L'assemblaggio dei chilomicroni "nascenti" si svolge in due fasi[4] che richiedono entrambe l'intervento della proteina MTP (Microsomal triglyceride Transfer Protein)[9] che trasferisce i trigliceridi neoformati, i fosfolipidi e il colesterolo alla apoB48 (lipidazione delle apoB), che costituisce pertanto l'impalcatura sulla quale i chilomicroni vengono assemblati.[10][11] Nella prima fase il complesso apoB48-trigliceridi si stacca dalla membrana per formare piccole particelle libere (chilomicroni primordiali o pre-chilomicroni) nel lume del reticolo endoplasmatico liscio; nella seconda fase, che si svolge in gran parte nell'apparato di Golgi, le particelle acquistano gradualmente un core lipidico di trigliceridi ("chilomicroni nascenti"), acquisendoli, sempre tramite la MTP, soprattutto dalle gocce lipidiche libere nel lume del reticolo endoplasmatico.[12][7] Nel caso in cui sia deficitario il trasferimento dei lipidi all'apoB48 operato della MTP, l'apolipoproteina va incontro a degradazione. La maturazione dei chilomicroni, con la formazione di un voluminoso core lipidico e l'incorporazione nel mantello di apoAI e apoAIV,[13][14] avviene nell'apparato di Golgi,[15] dal quale i chilomicroni vengono secreti, attraverso la membrana plasmatica baso-laterale, nello spazio intercellulare.[7] [16] Sebbene l'apoAI sia secreta dall'epitelio intestinale anche con i chilomicroni, oltre l'80% dell'apoAI presente nella linfa del dotto toracico si trova nelle HDL.[17][18] La produzione giornaliera intestinale di trigliceridi si aggira normalmente sui 50-100 g/die, anche se presenta notevoli variazioni in base alla dieta; la produzione giornaliera delle apoB48 è di circa 1,3 mg per kg di peso corporeo.[19]

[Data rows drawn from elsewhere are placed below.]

import Literature.MathematicalPhysics.StatisticalMechanics.ComplexSpinReflectionPositivity
import HarnessLib

/-!
# Zeros of monomer–dimer partition functions (Heilmann–Lieb) and the NJL system at complex mass
# (Salmhofer–Seiler, CMP 139 (1991), §3 "NJL Model: Rigorous Results": Thm. 3.6, (3.28), Cor. 3.9)

A further file of the Salmhofer–Seiler series (`ComplexSpinInfraredBound`, …,
`ComplexSpinThermodynamicLimit`, `StrongCouplingBosonisation`).  The series has formalised the
paper's §3–§4 and §2 at `β = 0` for REAL mass `m`; the one numbered result of §3 not yet in the tree
is the input of its analyticity/clustering statements (Thm. 3.8, Cor. 3.9, Thm. 3.11):

* **Theorem 3.6** (p. 407; Heilmann–Lieb [21], Gruber–Kunz [20]): "Let `G` be a graph, `w_xy ≥ 0`
  for all `(x,y) ∈ B(G)` and `Re m_x > 0` for all `x ∈ V(G)` (or `Re m_x < 0` for all `x ∈ V(G)`).
  Then `Z_G ≠ 0` (3.27).  *Proof.* See [20, 21].  The absolute value of the zeros of `Z_G(m)` cannot
  exceed `[2√W]` [21], where `W = max_x ∑_y w_xy` (3.28).  For the NJL model on `Λ`, `W = 2νN` does
  not depend on `|Λ|`. … Let `𝒲 = ℂ ∖ 2i[-√(2νN), √(2νN)]`."
* **Corollary 3.9** (p. 407): "Let `m ∈ ℝ`.  A phase transition can occur in a NJL model only if
  `m = 0`.  For `m ≠ 0`, all correlation functions are analytic in `m`."  (Printed as a corollary of
  Thm. 3.8, whose part (2) is analyticity of the thermodynamic limit on `𝒲`; here the finite-volume
  statement is proved: holomorphy of every `⟨Φ⟩_Λ(m)` on the zero-free region, for every volume,
  with volume-independent bounds — the Vitali input for Thm. 3.8, see "NOT formalised" below.)
* Remark 3.4(3) (p. 403): "The NJL system on `G` can be mapped to an ordinary monomer–dimer system
  on a graph with vertex set `V(G) × {1,…,N}`", proved on p. 404 through the fermionic
  representation (3.10)–(3.15).
* Heilmann–Lieb, CMP 25 (1972): Thm. 4.6 / Lemma 4.7 (vertex-dependent complex activities,
  `Re x_i > 0 ⇒ P(G; x) ≠ 0`, by induction with the recursion (4.11),
  `Q(G'; x)/Q(G'-i; x) = x_i - ∑_j W(i,j) Q(G'-i-j)/Q(G'-i)` (4.20), base `1/x_i` (4.19)) and Thm. 4.3
  / Lemma 4.4 (the zeros satisfy `|a_i| < 2√B₁`, `B₁ = max_i ∑_j W(i,j)` (4.8)–(4.10), by the same
  induction with `Q(G')/Q(G'-i) ≥ ½ x`).

HOW IT IS TYPED.  Salmhofer–Seiler define complex spin systems by contour integrals which, by their
Remark 3.2, are coefficient extractions; the tree renders them in `MvPolynomial` (`ComplexSpin.bracket`,
`bracketC`).  Part I of this file sets up, on an ARBITRARY finite vertex set `V` with bonds indexed by
a finite type `β` (end points `s, t : β → V`; multiple bonds and self-bonds allowed), the Boltzmann
polynomial `∏_x F_x(σ_x) ∏_b B_b(σ_{s b} σ_{t b})` with Taylor data `f_x`, `g_b` truncated at degree
`D` (`MonomerDimer.boltzmann`) and the **capacity partition functions**
`Z(c) = [∏_x σ_x^{c_x}] ∏ F ∏ B` (`MonomerDimer.Z`, `c : V →₀ ℕ`, `c ≤ D`).  For exponential data
(`F_x = e^{a_x σ}`, `B_b = e^{w_b σσ'}`, `MonomerDimer.IsExpData`) and `c ≡ 1` this is the monomer–dimer
partition function (3.5)–(3.7); for `c ≡ N` it is the NJL complex spin system, i.e. by Remark 3.4(3)
the monomer–dimer system on `V × {1,…,N}` (up to the factor `∏ c_x!`).  The Heilmann–Lieb vertex
recursion on `V × {1,…,N}`, pushed down to `V`, is the identity
`c_z Z(c) = a_z Z(c-δ_z) + ∑_b w_b ([s b = z] Z(c-δ_z-δ_{t b}) + [t b = z] Z(c-δ_z-δ_{s b}))`
(`MonomerDimer.rec`) — nothing but Salmhofer–Seiler's own "integration by parts in `σ_z`" (3.45),
i.e. their Schwinger–Dyson equation (3.46) for the NJL system; we prove it directly with the Euler
operator `σ_z∂_z` (as in `ComplexSpinSchwingerDyson`, here over a general coefficient ring), so the
graph `V × {1,…,N}` never has to be built.  On this recursion the two Heilmann–Lieb inductions run
verbatim: `MonomerDimer.heilmannLieb` (Thm. 4.6/Lemma 4.7 = SS Thm. 3.6, with the ratio information
`ε Re (Z(c-δ_z)/Z(c)) > 0`, `|Z(c-δ_z)/Z(c)| ≤ c_z/(ε Re a_z)`) and `MonomerDimer.heilmannLieb_rootBound`
(Thm. 4.3/Lemma 4.4 = SS (3.28): `‖a_x‖ ≥ R`, `R² ≥ 4 W_x(c)` ⇒ `Z(c) ≠ 0`, `|Z(c-δ_z)/Z(c)| ≤ 2c_z/R`,
`W_x(c)` = `MonomerDimer.weightedDegree`), and telescoping gives volume-independent bounds on all
ratios `Z(d)/Z(c)`, `d ≤ c` (`norm_Z_div_Z_le_of_re`, `norm_Z_div_Z_le_of_norm`).

Part II instantiates Part I on the torus `Λ = (ℤ/Lℤ)^ν` with the links `(x, μ) ↦ (x, x+e_μ)` of
(2.21), site data `(2Nm)^j/j!` at COMPLEX `m` and the tree's NJL bond data `njlBondCoeff N`
(`B = e^{Nt}`, `w₁ = 1`): `ComplexSpin.njlBoltzmannC`, `njlBracketC`, `njlPartitionFunctionC`,
`njlExpectC`, shown to coincide at real `m` with the tree's `boltzmannC`/`bracket`/`partitionFunction`/
`expect` of the NJL system (`njlBoltzmannC_ofReal`, `njlBracketC_ofReal`, `njlPartitionFunctionC_ofReal`,
`njlExpectC_ofReal`).  Results: **Thm. 3.6 for the NJL system** `njlPartitionFunctionC_ne_zero_of_re_ne_zero`
(all zeros of `Z_Λ(m)` purely imaginary; real form `njl_partitionFunction_ne_zero`); **(3.28)**
`njlPartitionFunctionC_ne_zero_of_sqrt_le_norm` (no zeros with `|m| ≥ √(2ν)`), the zero locus
`njlPartitionFunctionC_eq_zero_imp` and the printed region `njlPartitionFunctionC_ne_zero_of_mem_printedRegion`
(`𝒲 = ℂ ∖ 2i[-√(2νN), √(2νN)]`); **Cor. 3.9 in finite volume** `differentiable_njlBracketC`
(`[Φ]_Λ(m)` is a polynomial in `m`, `njlBracketPoly`/`eval_njlBracketPoly`), `differentiableOn_njlExpectC`
(`_of_re`, `_printedRegion`); and the **volume-independent bounds** `norm_njlExpectC_monomial_le_of_re`
(`|⟨σ^l⟩_Λ(m)| ≤ (2|Re m|)^{-|l|}`), `norm_njlExpectC_monomial_le_of_norm` (`≤ |m|^{-|l|}` for
`|m| ≥ √(2ν)`), `njl_abs_expect_monomial_le` (real `m ≠ 0`, tree vocabulary).

FAITHFULNESS NOTES.
* Constants.  In the tree's normalisation (`F = e^{2Nmz}`, `B = e^{Nt}`, capacities `N`) the
  Heilmann–Lieb bound reads `|m| < √(2ν)` for every zero, for all `N`; the printed
  `𝒲 = ℂ ∖ 2i[-√(2νN), √(2νN)]` is contained in the proved zero-free region (`√(2ν) ≤ 2√(2νN)` for
  `N ≥ 1`), so every statement "on `𝒲`" below is implied and nothing printed is strengthened into
  falsity; we record the printed region as a corollary.
* Thm. 3.6 is printed for general graphs with site-dependent `m_x`; Part I is that generality (and
  more: bond multiplicities/capacities), Part II the case the paper uses.
* The Erratum (CMP 146 (1992) 637) notes that `|⟨σ^L⟩_Λ| ≤ 1` holds only for real `m` and replaces it
  for complex `m` by a negative power of `|Re m|`; `norm_njlExpectC_monomial_le_of_re` is exactly such
  a bound, obtained here from the Heilmann–Lieb ratios rather than from the transfer operator.
* NOT formalised here: Thm. 3.8(1) (existence of the thermodynamic limit on `𝒲` along van Hove
  sequences — printed proof "contained in [20]", i.e. the Gruber–Kunz cluster expansion at large `|m|`
  plus Vitali's theorem; the tree has Vitali, `Literature.Analysis.Complex.VitaliConvergence`, and
  this file supplies holomorphy and local boundedness uniformly in the volume, so what remains is
  the convergence at large `|m|`), Thm. 3.11 (exponential clustering via subharmonicity
  (3.33)–(3.42)), Remark 3.10 (radius of the hopping expansion).  Honest framing: statements about
  polynomial partition functions of `β = 0` complex spin systems in finite volume; nothing about
  `β > 0`, the continuum, a mass gap or the summit's `QCD` conjunct.

## References

* M. Salmhofer, E. Seiler, *Proof of chiral symmetry breaking in strongly coupled lattice gauge
  theory*, Commun. Math. Phys. 139 (1991) 395–432: Remark 3.2 p. 402, Def. 3.3 / Remark 3.4 p. 403,
  Thm. 3.6 (3.27)–(3.28), Def. 3.7, Thm. 3.8, Cor. 3.9, Remark 3.10 p. 407. [SalmhoferSeiler1991]
* M. Salmhofer, E. Seiler, Erratum, Commun. Math. Phys. 146 (1992) 637–638. [SalmhoferSeiler1992Erratum]
* O. J. Heilmann, E. H. Lieb, *Theory of monomer-dimer systems*, Commun. Math. Phys. 25 (1972)
  190–232: (4.8)–(4.11), Thm. 4.3, Lemma 4.4, Thm. 4.6, Lemma 4.7 ((4.19)–(4.20)). [HeilmannLieb1972]
* C. Gruber, H. Kunz, *General properties of polymer systems*, Commun. Math. Phys. 22 (1971)
  133–161 (SS91's [20]: analyticity and the thermodynamic limit in the zero-free region). [GruberKunz1971]
-/

noncomputable section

Metabolismo dei chilomicroni. CE, esteri del colesterolo. CETP, proteina di trasferimento degli esteri del colesterolo. PL, fosfolipidi. PLTP, proteina di trasferimento dei fosfolipidi. TG, trigliceridi.

Una volta secreti, i chilomicroni attraversano la membrana basale dell'epitelio e, date le dimensioni, piuttosto che entrare nei capillari diffondono nei vasi linfatici dei villi (vasi chiliferi),[20] giungendo così nel dotto toracico, dal quale sono immessi con la linfa nel circolo venoso sistemico. Subito dopo il pasto la concentrazione dei chilomicroni è tanto elevata da conferire alla linfa un aspetto lattescente. In circolo i chilomicroni ricevono dalle HDL le apoCII e le apoE. Le prime sono necessarie per l'attivazione della lipoproteinlipasi localizzata sull'endotelio, mentre le seconde sono indispensabili per la rimozione epatica da parte del recettore per le particelle rimanenti, il recettore LRP (LDL receptor-related protein).

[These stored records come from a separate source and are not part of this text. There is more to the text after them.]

open Classical in
/-- **Hammond's Lemma 4.9 for big classes**: for `m ≥ 3`, among the lex-rooted classes of walk length `m`
that are big at exponent `ν'` and scale `i`, the left ones (tall, tip in the upper half) are at least a
quarter. The quarter-turn transport `lexRooted_transport_rot` swaps height and width and the vertical
flip `lexRooted_transport_vrefl` preserves both, so both preserve `max (height, width)`, i.e. `IsBigAt`;
otherwise the proof is that of `card_lexRooted_le_four_mul`. [cite: Hammond2015SAPJoining, Lemma 4.9] -/
theorem card_filter_isBigAt_le_four_mul (ν' : ℝ) (i m : ℕ) (hm : 3 ≤ m) :
    ((lexRooted m).filter fun χ => IsBigAt ν' i m χ).card ≤
      4 * (((lexRooted m).filter fun χ => IsBigAt ν' i m χ).filter (IsLeftPoly m)).card := by
  set L := (lexRooted m).filter fun χ => IsBigAt ν' i m χ with hL
  have hLsub : (↑L : Set (ℕ → Site 2)) ⊆ ↑(lexRooted m) := Finset.coe_subset.2 (Finset.filter_subset _ _)
  -- (a) at least half of the big classes are tall
  obtain ⟨F, hFinj, hF⟩ := lexRooted_transport_rot m hm
  have htall : (L.filter fun χ => ¬ IsTall m χ).card ≤ (L.filter (IsTall m)).card := by
    refine card_filter_le_of_maps_big F (hFinj.mono hLsub) fun χ hχ hnot => ?_
    rw [hL, Finset.mem_filter] at hχ
    obtain ⟨hmem, hw, hh⟩ := hF χ hχ.1
    refine ⟨?_, ?_⟩
    · rw [hL, Finset.mem_filter]
      refine ⟨hmem, ?_⟩
      have hb := hχ.2
      unfold IsBigAt at hb ⊢
      rw [hw, hh, max_comm]
      exact hb
    · simp only [IsTall, not_le] at hnot ⊢
      rw [hw, hh]
      exact hnot.le
  have hsplit₁ : L.card = (L.filter (IsTall m)).card + (L.filter fun χ => ¬ IsTall m χ).card :=
    (Finset.card_filter_add_card_filter_not _).symm
  -- (b) at least half of the big tall classes are left
  obtain ⟨G, hGinj, hG⟩ := lexRooted_transport_vrefl m hm
  have hleft : (L.filter fun χ => IsTall m χ ∧ ¬ IsLeftPoly m χ).card ≤ (L.filter (IsLeftPoly m)).card := by
    refine card_filter_le_of_maps_big G (hGinj.mono hLsub) fun χ hχ hp => ?_
    rw [hL, Finset.mem_filter] at hχ
    obtain ⟨hmem, hw, hh, hsum, htip⟩ := hG χ hχ.1
    obtain ⟨ht, hnl⟩ := hp
    refine ⟨?_, ?_, ?_⟩
    · rw [hL, Finset.mem_filter]
      refine ⟨hmem, ?_⟩
      have hb := hχ.2
      unfold IsBigAt at hb ⊢
      rw [hw, hh]
      exact hb
    · simp only [IsTall] at ht ⊢
      rw [hw, hh]
      exact ht
    · have hlt : 2 * tipRow m χ < ymin m χ + ymax m χ := by
        simp only [IsLeftPoly, not_and, not_le] at hnl
        exact hnl ht
      have hes := esRow_le_tipRow_big m χ
      rw [hsum, htip]
      linarith
  have hsplit₂ : (L.filter (IsTall m)).card =
      (L.filter (IsLeftPoly m)).card + (L.filter fun χ => IsTall m χ ∧ ¬ IsLeftPoly m χ).card := by
    have h1 : (L.filter (IsTall m)).filter (IsLeftPoly m) = L.filter (IsLeftPoly m) := by
      ext χ
      simp only [Finset.mem_filter, IsLeftPoly]
      tauto
    have h2 : (L.filter (IsTall m)).filter (fun χ => ¬ IsLeftPoly m χ) =
        L.filter fun χ => IsTall m χ ∧ ¬ IsLeftPoly m χ := by
      ext χ
      simp only [Finset.mem_filter, and_assoc]
    rw [← h1, ← h2]
    exact (Finset.card_filter_add_card_filter_not _).symm
  omega

/-! ## The geometric core: a pair of big left classes has `≥ 2^{ν' i} / 4` admissible offsets -/

/-- The offsets bound for a pair of big left classes: if `2^{ν' i} ≥ 8`, then
`2^{ν' i} / 4 ≤ #offsets`. A big left class is tall, so its height is `max (height, width) ≥ 2^{ν' i}`;
its bottom row is `0`, so `ymax = height`, and its tip lies in the upper half, `tipRow ≥ height / 2`;
then `#offsets ≥ min (tipRow₁ - 2) (ymax₂ + 1) ≥ 2^{ν' i} / 2 - 2 ≥ 2^{ν' i} / 4`.
[cite: Hammond2015SAPJoining, Lemma 4.11] -/
theorem offsets_ge_big {ν' : ℝ} {i m₁ m₂ : ℕ} (hT : 8 ≤ (2 : ℝ) ^ (ν' * (i : ℝ)))
    {χ₁ χ₂ : ℕ → Site 2} (h₁ : χ₁ ∈ lexRooted m₁) (h₂ : χ₂ ∈ lexRooted m₂)
    (hb₁ : IsBigAt ν' i m₁ χ₁) (hb₂ : IsBigAt ν' i m₂ χ₂)
    (hl₁ : IsLeftPoly m₁ χ₁) (hl₂ : IsLeftPoly m₂ χ₂) :
    (2 : ℝ) ^ (ν' * (i : ℝ)) / 4 ≤ ((offsets m₁ m₂ χ₁ χ₂).card : ℝ) := by
  set T : ℝ := (2 : ℝ) ^ (ν' * (i : ℝ)) with hT'
  -- for tall classes the linear size is the height
  have hmax₁ : max (height m₁ χ₁) (width m₁ χ₁) = height m₁ χ₁ := max_eq_left hl₁.1
  have hmax₂ : max (height m₂ χ₂) (width m₂ χ₂) = height m₂ χ₂ := max_eq_left hl₂.1
  have hH₁ : T ≤ ((height m₁ χ₁ : ℤ) : ℝ) := by
    have hb := hb₁
    unfold IsBigAt at hb
    rw [hmax₁] at hb
    exact hb
  have hH₂ : T ≤ ((height m₂ χ₂ : ℤ) : ℝ) := by
    have hb := hb₂
    unfold IsBigAt at hb
    rw [hmax₂] at hb
    exact hb
  -- bottom rows are `0`; the tip of `χ₁` lies in the upper half
  have hy₁ : ymin m₁ χ₁ = 0 := ymin_eq_zero_of_mem_lexRooted h₁
  have hy₂ : ymin m₂ χ₂ = 0 := ymin_eq_zero_of_mem_lexRooted h₂
  have htip : ((height m₁ χ₁ : ℤ) : ℝ) ≤ 2 * (tipRow m₁ χ₁ : ℝ) := by
    have h := hl₁.2
    rw [hy₁, zero_add] at h
    have h' : (ymax m₁ χ₁ : ℝ) ≤ 2 * (tipRow m₁ χ₁ : ℝ) := by exact_mod_cast h
    rw [height, hy₁, sub_zero]
    exact h'
  have hym : ((height m₂ χ₂ : ℤ) : ℝ) = (ymax m₂ χ₂ : ℝ) := by rw [height, hy₂, sub_zero]
  -- the offsets count
  have hoff := card_offsets_ge m₁ m₂ χ₁ χ₂ h₂
  have hoffR : min ((tipRow m₁ χ₁ : ℝ) - 2) ((ymax m₂ χ₂ : ℝ) + 1) ≤ ((offsets m₁ m₂ χ₁ χ₂).card : ℝ) := by
    have h' : ((min (tipRow m₁ χ₁ - 2) (ymax m₂ χ₂ + 1) : ℤ) : ℝ) ≤
        (((offsets m₁ m₂ χ₁ χ₂).card : ℤ) : ℝ) := by exact_mod_cast hoff
    push_cast at h'
    exact h'
  refine le_trans ?_ hoffR
  rw [le_min_iff]
  constructor
  · linarith
  · rw [← hym]
    linarith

Nei capillari la lipoproteinlipasi endoteliale rimuove i trigliceridi del core idrolizzandoli in acidi grassi a catena lunga (>14C) e monogliceridi, i quali vengono assorbiti dai tessuti, soprattutto da quello muscolare e adiposo. Via via che il core si rimpiccolisce i componenti del mantello, con eccezione di apoB48, divengono sovrabbondanti e vengono trasferiti alle HDL. Le apo C, l'apoAI e circa il 25% delle apoAIV vengono incorporate nelle HDL, la parte restante delle apoAIV rimane libera nel plasma, dove agisce come fattore di sazietà.[21] Durante la lipolisi, i chilomicroni acquisiscono dalle HDL apoE ed esteri del colesterolo per effetto dell'azione della proteina CETP (cholesterol ester transfer protein). La CEPT è una proteina legata alle HDL che consente il trasferimento di esteri del colesterolo in cambio di trigliceridi tra le HDL e le apoB-lipoproteine.[22] Al termine del processo lipolitico, i chilomicroni rimanenti (relativamente poveri di trigliceridi e arricchiti di colesterolo esterificato) raggiungono il fegato, dove subiscono ulteriore idrolisi ad opera della lipasi epatica (HL) e vengono infine rimossi attraverso i recettori LRP che riconoscono le apoE, in quanto le apoB48 non contengono siti di legame per i recettori.[19]

Metabolismo delle VLDL[modifica | modifica wikitesto]

Le lipoproteine a bassissima densità (VLDL) sono prodotte dal fegato e trasportano i grassi di sintesi epatica (grassi endogeni), soprattutto durante le ore di digiuno, quando i chilomicroni sono assenti dal plasma. Pur avendo un contenuto di trigliceridi inferiore ai chilomicroni, sono anch'esse molto ricche di questi lipidi: nelle VLDL il rapporto trigliceridi/colesterolo è di circa 5:1, mentre nei chilomicroni si aggira intorno a 18:1. Una volta secrete dal fegato, l'iter metabolico delle VLDL è molto simile a quello dei chilomicroni: la differenza principale è nel fatto che il prodotto finale del loro metabolismo, ovvero le LDL, è rimosso dal circolo non solo dal fegato, ma anche da tutti gli altri tessuti. L'emivita delle VLDL nel sangue è molto più lunga (circa 4-5 ore) rispetto ai chilomicroni, presumibilmente a causa delle loro ridotte dimensioni che rendono meno probabile l'incontro con le lipoproteinlipasi endoteliali.[23]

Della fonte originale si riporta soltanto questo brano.